Even if the extraneous noise were constant, the "reverse-phase" method is only a laboratory theoretical curiosity, not a practical real-world solution. The phase of sound changes with frequency and is different from millimeter to millimeter. The only place you can get truly out-of-phase sound is immediately next to the microphone, and that will pick up the desired sound, also, rendering the technique useless.

Now there ARE "noise-cancelling" microphones used for communication application (like aircraft pilots, etc.). But they are severely limited in frequency response, and they require that the microphone essentially be touching your lips. Neither of these conditions is conducive to conventional media production practice. The Grateful Dead took two laboratory-grade reference microphones (because of precise frequency-response matching) and taped them back-to-back to make "entertainment-grade" noise-cancelling microphones so they could use their legendary "Wall of Sound" where they had 30-foot high stacks of speakers behind them from one end of the stage to the other. Of course you couldn't use conventional microphones in a situation like that because the acoustic feedback would be a show-stopper. The rumor is that they couldn't use Shure SM57 mics because no two are close enough to be able to use the cancellation method. And they still had to hold the mics literally on their lips, and they weren't whispering.

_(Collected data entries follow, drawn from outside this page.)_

-- PORTED from the prior programme stockroom (kernel-checked there, proofs untouched):
--   reserve/prior-2001/Prior/HodgeConjecture/HodgeConjecture/Hodge_WRankFourWeilFacesY1_Fock.lean
-- Changes: `import HarnessLib` dropped; outer namespace -> HodgeCM.Prior.Fock. Attribution: 2001 programme seats (docstrings).

import Mathlib

/-!
# Prior-program stockroom file `Hodge_WRankFourWeilFacesY1_Fock`

Imported from the 2001 program: `summits/hodge-w-rank-four-weil-faces/free/y1/lean/perl34/Common/Fock.lean` (commit a463a4c8cc18),
free `y1` of summit `hodge-w-rank-four-weil-faces`; prior STATUS `-`; imported 2026-08-13.
Relevant to: Summit.HodgeConjecture.HodgeConjecture (the statement via the prior narrowed target `hodge-w-rank-four-weil-faces`); container free `y1`
Inspiration note: none (not a primary-summit route).
Existing Theses decls it bears on: not assessed at import (planners/provers decide; see reserve/prior-2001/README.md).
Mechanical changes only: provenance header, whole body wrapped in the namespace below (original namespaces nested
inside), stub docstrings on undocumented declarations, `#print`/`#check`/`#eval` lines dropped. Proofs untouched.
NOT part of the `lean/` tree: it enters `Summits/…/Theorems` only when a prover adapts it to a Theses decl (route item).
-/

namespace HodgeCM.Prior.Fock

/-
Common/Fock.lean — PERL34 shared Fock-model data types (CANONICAL definitions file).

Programme: summits/hodge-w-rank-four-weil-faces/free/y1, PERL34-FORMALIZE-PLAN.md v2 (blob
e3be098b), item A3 dependencies.  Sources: [PerL] = PerL v5, git blob d912a121 (tex lines
cited per declaration); [Y1neg] = git blob 977557c2 (Lemma 3.1 = lem:F1, 3.2 = lem:F2).

CHECKER NOTE (sync discipline): kit/lean_check.py compiles one file at a time against the
warm mathlib workspace; sibling repo files cannot be `import`ed.  Consumer files
(S2/A3-statements.lean, ...) carry a VERBATIM copy of the definitions below, same names,
same namespace.  Any edit here must be mirrored there.  Definitions only; theorems live in
the per-item files.
-/
namespace Perl34
namespace Fock

open MvPolynomial

/-- The submodule of polynomials supported on monomials satisfying `P`. -/
def monSupported {σ : Type*} (P : (σ →₀ ℕ) → Prop) : Submodule ℂ (MvPolynomial σ ℂ) where
  carrier := {p | ∀ m ∈ p.support, P m}
  add_mem' := by
    intro p q hp hq m hm
    classical
    rcases Finset.mem_union.mp (MvPolynomial.support_add hm) with h | h
    · exact hp m h
    · exact hq m h
  zero_mem' := by intro m hm; simp at hm
  smul_mem' := by intro c p hp m hm; exact hp m (MvPolynomial.support_smul hm)

/-! ### The plane Fock model at the noncompact place `ι₁`
[PerL] l.505: `F_{ι₁} = ℂ[z_{aj}, w_j]`, `a, j ∈ {1,2}`; `a` = `U(2)_V`-index (row),
`j` = `W`-index (column). -/

/-- Variable index of the plane model: `inl (a, j)` is `z_{aj}`, `inr j` is `w_j`. -/
abbrev PlaneVar : Type := (Fin 2 × Fin 2) ⊕ Fin 2

/-- The plane Fock model at `ι₁` (polynomial part). [PerL] l.505. -/
abbrev PlaneModel : Type := MvPolynomial PlaneVar ℂ

/-- The variable `z_{aj}`. -/
noncomputable def z (a j : Fin 2) : PlaneModel := X (Sum.inl (a, j))

/-- The variable `w_j`. -/
noncomputable def w (j : Fin 2) : PlaneModel := X (Sum.inr j)

/-- A `K_V = U(2) × U(1)`-weight, written `(k₁, k₂; k₃)` in the sources. -/
abbrev KVWeight : Type := ℤ × ℤ × ℤ

/-- Row sum `row_a A` of the `z`-exponent matrix of a monomial. -/
def zRow (m : PlaneVar →₀ ℕ) (a : Fin 2) : ℕ := ∑ j : Fin 2, m (Sum.inl (a, j))

/-- Total `w`-degree `|E|` of a monomial. -/
def wDeg (m : PlaneVar →₀ ℕ) : ℕ := ∑ j : Fin 2, m (Sum.inr j)

/-- `K_V`-weight of `z^A w^E` in the plane model with vacuum weight `ν` (EXPLICIT
parameter, plan A3(i)/A#1): `(ν₁ + row₁ A, ν₂ + row₂ A; ν₃ − |E|)`.  [PerL] l.505–506 is
the case `ν = (0,0,−2)`: "K_V-weight of z^A w^E equal to (row sums of A; −2−|E|)
(vacuum (0,0;−2))". -/
def kvWt (ν : KVWeight) (m : PlaneVar →₀ ℕ) : KVWeight :=
  (ν.1 + (zRow m 0 : ℤ), ν.2.1 + (zRow m 1 : ℤ), ν.2.2 - (wDeg m : ℤ))

/-- The `K_V`-type `κ = (1,1;−2)` (weights of `∧²V⁺ ⊗ (V⁻)^{⊗2∨}`). [PerL] l.506. -/
def kappa : KVWeight := (1, 1, -2)

/-- The `κ`-weight space of the plane model with vacuum `ν`. -/
def weightSpace (ν κ : KVWeight) : Submodule ℂ PlaneModel :=
  monSupported (fun m => kvWt ν m = κ)

/-- `det z = z_{11}z_{22} − z_{12}z_{21}` (0-indexed here). [PerL] l.509–510. -/
noncomputable def detZ : PlaneModel := z 0 0 * z 1 1 - z 0 1 * z 1 0

/-- `U(2)_V` raising operator `E₊ = Σ_j z_{1j} ∂/∂z_{2j}` (root `e₁ − e₂`; 0-indexed:
row 1 → row 0).  Root operators are unaffected by the vacuum character twist. -/
noncomputable def Eplus : PlaneModel →ₗ[ℂ] PlaneModel :=
  ∑ j : Fin 2, (LinearMap.mulLeft ℂ (z 0 j)).comp (pderiv (Sum.inl (1, j))).toLinearMap

/-- `U(2)_V` lowering operator `E₋ = Σ_j z_{2j} ∂/∂z_{1j}`. -/
noncomputable def Eminus : PlaneModel →ₗ[ℂ] PlaneModel :=
  ∑ j : Fin 2, (LinearMap.mulLeft ℂ (z 1 j)).comp (pderiv (Sum.inl (0, j))).toLinearMap

/-- The (infinitesimal) `κ`-part of the plane model with vacuum `ν`: the `κ`-weight space
intersected with the joint kernel of both root operators — the weight-level formalisation
of "`U(2)_V`-invariants twisted by `det`" ([PerL] l.508–509): a weight-`(1,1)` vector
spans a `det`-character line for `U(2)_V` iff `𝔰𝔩₂(V)` kills it. -/
noncomputable def kappaPart (ν : KVWeight) : Submodule ℂ PlaneModel :=
  weightSpace ν kappa ⊓ LinearMap.ker Eplus ⊓ LinearMap.ker Eminus

/-- `(12)`-adapted `W`-torus substitution: `(u₁,u₂)` acts by `z_{aj} ↦ u_j z_{aj}`,
`w_j ↦ u_j^{-1} w_j` ([Y1neg] l.113, per line factor; vacuum character bookkept
separately, [PerL] l.510 "times the vacuum character"). -/
noncomputable def torusSubst (u : Fin 2 → ℂˣ) : PlaneModel →ₐ[ℂ] PlaneModel :=
  aeval (fun v => match v with
    | Sum.inl (a, j) => (u j : ℂ) • z a j
    | Sum.inr j => (((u j)⁻¹ : ℂˣ) : ℂ) • w j)

/-- Column base change `g` on the `W`-index of the `z`-variables: `z_{aj} ↦ Σ_k z_{ak}
g_{kj}` (`w` untouched; only the `z`-column transformation of `det z` is consumed:
[PerL] l.512–513, "`det(z)` changes by the scalar `det` of the base change"). -/
noncomputable def columnSubst (g : Matrix (Fin 2) (Fin 2) ℂ) : PlaneModel →ₐ[ℂ] PlaneModel :=
  aeval (fun v => match v with
    | Sum.inl (a, j) => ∑ k : Fin 2, g k j • z a k
    | Sum.inr j => w j)

/-! ### The line Fock model at `ι₁` (`(p,q) = (2,1)`)
[Y1neg] l.113; [PerL] l.364–365: `ℂ[z₁, z₂, w]`. -/

/-- Variable index of the line model: `inl a` = `z_a`, `inr ()` = `w`. -/
abbrev LineVar : Type := Fin 2 ⊕ Unit

/-- The line Fock model (polynomial part). -/
abbrev LineModel : Type := MvPolynomial LineVar ℂ

/-- The variable `z_a`. -/
noncomputable def lz (a : Fin 2) : LineModel := X (Sum.inl a)

/-- The variable `w`. -/
noncomputable def lw : LineModel := X (Sum.inr ())

/-- `U(1) = U(W)`-weight (polynomial part) of a line monomial `z^a w^e`: `|a| − e`
(`u·z_a = u z_a`, `u·w = u⁻¹w`; vacuum character bookkept separately). [Y1neg] l.113. -/
def u1wt (m : LineVar →₀ ℕ) : ℤ :=
  (∑ a : Fin 2, (m (Sum.inl a) : ℤ)) - (m (Sum.inr ()) : ℤ)

/-- Total `z`-degree `|a|` of a line monomial. -/
def lzDeg (m : LineVar →₀ ℕ) : ℕ := ∑ a : Fin 2, m (Sum.inl a)

/-- `U(1)_V`-weight (third `K_V`-coordinate) of a line monomial in the `α = 0`
normalisation selected by [Y1neg] Lemma 3.1(a) (vacuum `(α,α;α−1)`, `α = 0`):
`−1 − e` on `z^a w^e`. -/
def vWt (m : LineVar →₀ ℕ) : ℤ := -1 - (m (Sum.inr ()) : ℤ)

/-- The `J⁺` ladder: span of `{z^a w^e : |a| = e + 1}` = the `U(1)`-weight-1 part.
[PerL] l.364–365. -/
def ladder : Submodule ℂ LineModel := monSupported (fun m => u1wt m = 1)

/-! ### The definite-place mixed-sign model (case (iii))
[PerL] l.501–505: `ℂ[z₁,z₂,z₃,w₁,w₂,w₃]`, `U(3)` standard on `z`, dual on `w`. -/

/-- Variable index: `inl a` = `z_a`, `inr a` = `w_a`, `a ∈ Fin 3`. -/
abbrev MixedVar : Type := Fin 3 ⊕ Fin 3

/-- The mixed-sign model (polynomial part). -/
abbrev MixedModel : Type := MvPolynomial MixedVar ℂ

/-- The variable `z_a`. -/
noncomputable def mz (a : Fin 3) : MixedModel := X (Sum.inl a)

/-- The variable `w_a`. -/
noncomputable def mw (a : Fin 3) : MixedModel := X (Sum.inr a)

/-- The basic invariant `P = Σ_a z_a w_a`. [PerL] l.502. -/
noncomputable def Pinv : MixedModel := ∑ a : Fin 3, mz a * mw a

/-- The quadratic torus invariants `u_a := z_a w_a`. -/
noncomputable def uInv (a : Fin 3) : MixedModel := mz a * mw a

/-- Substitution attached to `g ∈ M₃(ℂ)`: `z_a ↦ Σ_b g_{ab} z_b`, `w_a ↦ Σ_b conj(g_{ab})
w_b`.  For UNITARY `g` this is the honest `U(3)`-action on `V ⊕ V^∨` (`(gᵗ)⁻¹ = conj g`
when `gᴴg = 1`); it is defined for all `g` but only consumed on unitary `g`. -/
noncomputable def mixedSubst (g : Matrix (Fin 3) (Fin 3) ℂ) : MixedModel →ₐ[ℂ] MixedModel :=
  aeval (fun v => match v with
    | Sum.inl a => ∑ b : Fin 3, g a b • mz b
    | Sum.inr a => ∑ b : Fin 3, (starRingEnd ℂ) (g a b) • mw b)

/-- `U(3)`-invariance in the mixed model: fixed by `mixedSubst g` for every unitary `g`.
[PerL] l.501–502 "invariants". -/
def MixedInvariant (p : MixedModel) : Prop :=
  ∀ g : Matrix (Fin 3) (Fin 3) ℂ, g ∈ unitary (Matrix (Fin 3) (Fin 3) ℂ) → mixedSubst g p = p

/-- A mixed monomial is balanced: each `z_a`-degree equals the corresponding
`w_a`-degree. -/
def Balanced (m : MixedVar →₀ ℕ) : Prop := ∀ a : Fin 3, m (Sum.inl a) = m (Sum.inr a)

/-! ### Equal-sign definite-place model (case (ii))
[PerL] l.499–500: `ℂ[M_{3×2}]`, `U(3)` by the standard representation on both columns. -/

/-- The equal-sign model: polynomials on `M_{3×2}`. -/
abbrev EqModel : Type := MvPolynomial (Fin 3 × Fin 2) ℂ

/-- Central scaling `λ` of `U(3)` on the equal-sign model: every variable `↦ λ·`. -/
noncomputable def eqScale (lam : ℂ) : EqModel →ₐ[ℂ] EqModel :=
  aeval (fun v => C lam * X v)

/-! ### Sign bookkeeping at the definite places ([Y1neg] Lemma 3.2 = lem:F2; [PerL]
l.472–478, 496–499).  The vacuum `det`-exponent of the `(3,0)`-line model is affine of
slope `1/2` in the splitting exponent `m`: `α'_c(m) = (m + c)/2`, `c` a fixed ODD
normalisation constant (`c = 1` in the HKS normalisation, [Y1neg] l.126).  Over `ℤ`,
`α'_c(m) = 0` is rendered `m + c = 0` (exact: `c` odd forces `m` odd). -/

/-- Sign of a real hermitian line; `true` = positive. -/
abbrev Sign : Type := Bool

/-- `occursTrivial c s m`: the trivial `U(3)`-type occurs in the sign-`s` line model with
splitting exponent `m` (vacuum `det`-exponent vanishes).  Positive line: `α'_c(m) = 0`;
negative line: the model is the conjugate one with exponent `−m` ([Y1neg] l.126 proof,
[PerL] l.496–499), so `α'_c(−m) = 0`. -/
def occursTrivial (c : ℤ) (s : Sign) (m : ℤ) : Prop :=
  if s then m + c = 0 else -m + c = 0

/-- The unique splitting exponent with trivial vacuum character, per sign:
`mSign c (+) = −c`, `mSign c (−) = c`.  HKS pin `c = 1`: `m(+) = −1`, `m(−) = +1`
([Y1neg] l.126 last sentence). -/
def mSign (c : ℤ) (s : Sign) : ℤ := if s then -c else c

end Fock
end Perl34



end HodgeCM.Prior.Fock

Noise cancelling headphones (Bose, et.al.) work by sampling the sound inside the headphone ear cup and synthesizing an out-of-phase signal to counteract the external noise. But they are only effective in the lower portion of the audio spectrum. They depend on the rigidity of the ear cup to simply block higher-frequency noise by the conventional method. And they only work in a very tiny space (inside the earcup). You can't use that scheme out in a room, for example, or even in an announce booth. Again, because the pressure-level waveform of the "sound" is different at every point in the room.

I have used the dynamic noise filter in Adobe Audition (ne. CoolEdit Pro) to sample a "profile" of constant noise (such as hum) and then do a mathematical transform to partly remove it. But it is fiddly, time-consuming and NEVER completely satisfying. You must always make a trade-off decision between the level of noise removal vs. how much trauma it does to the remaining signal. IME it is NOT a suitable long-term solution to depend on.

I would consider building custom-fitted inserts to block the windows with 2x4 frames and several layers of drywall, etc. There are dozens of tutorials online about making sound-blocking walls from common construction materials. They all depend on the mass of the materials (drywall, solid wood, etc.) to reduce transmission of sound.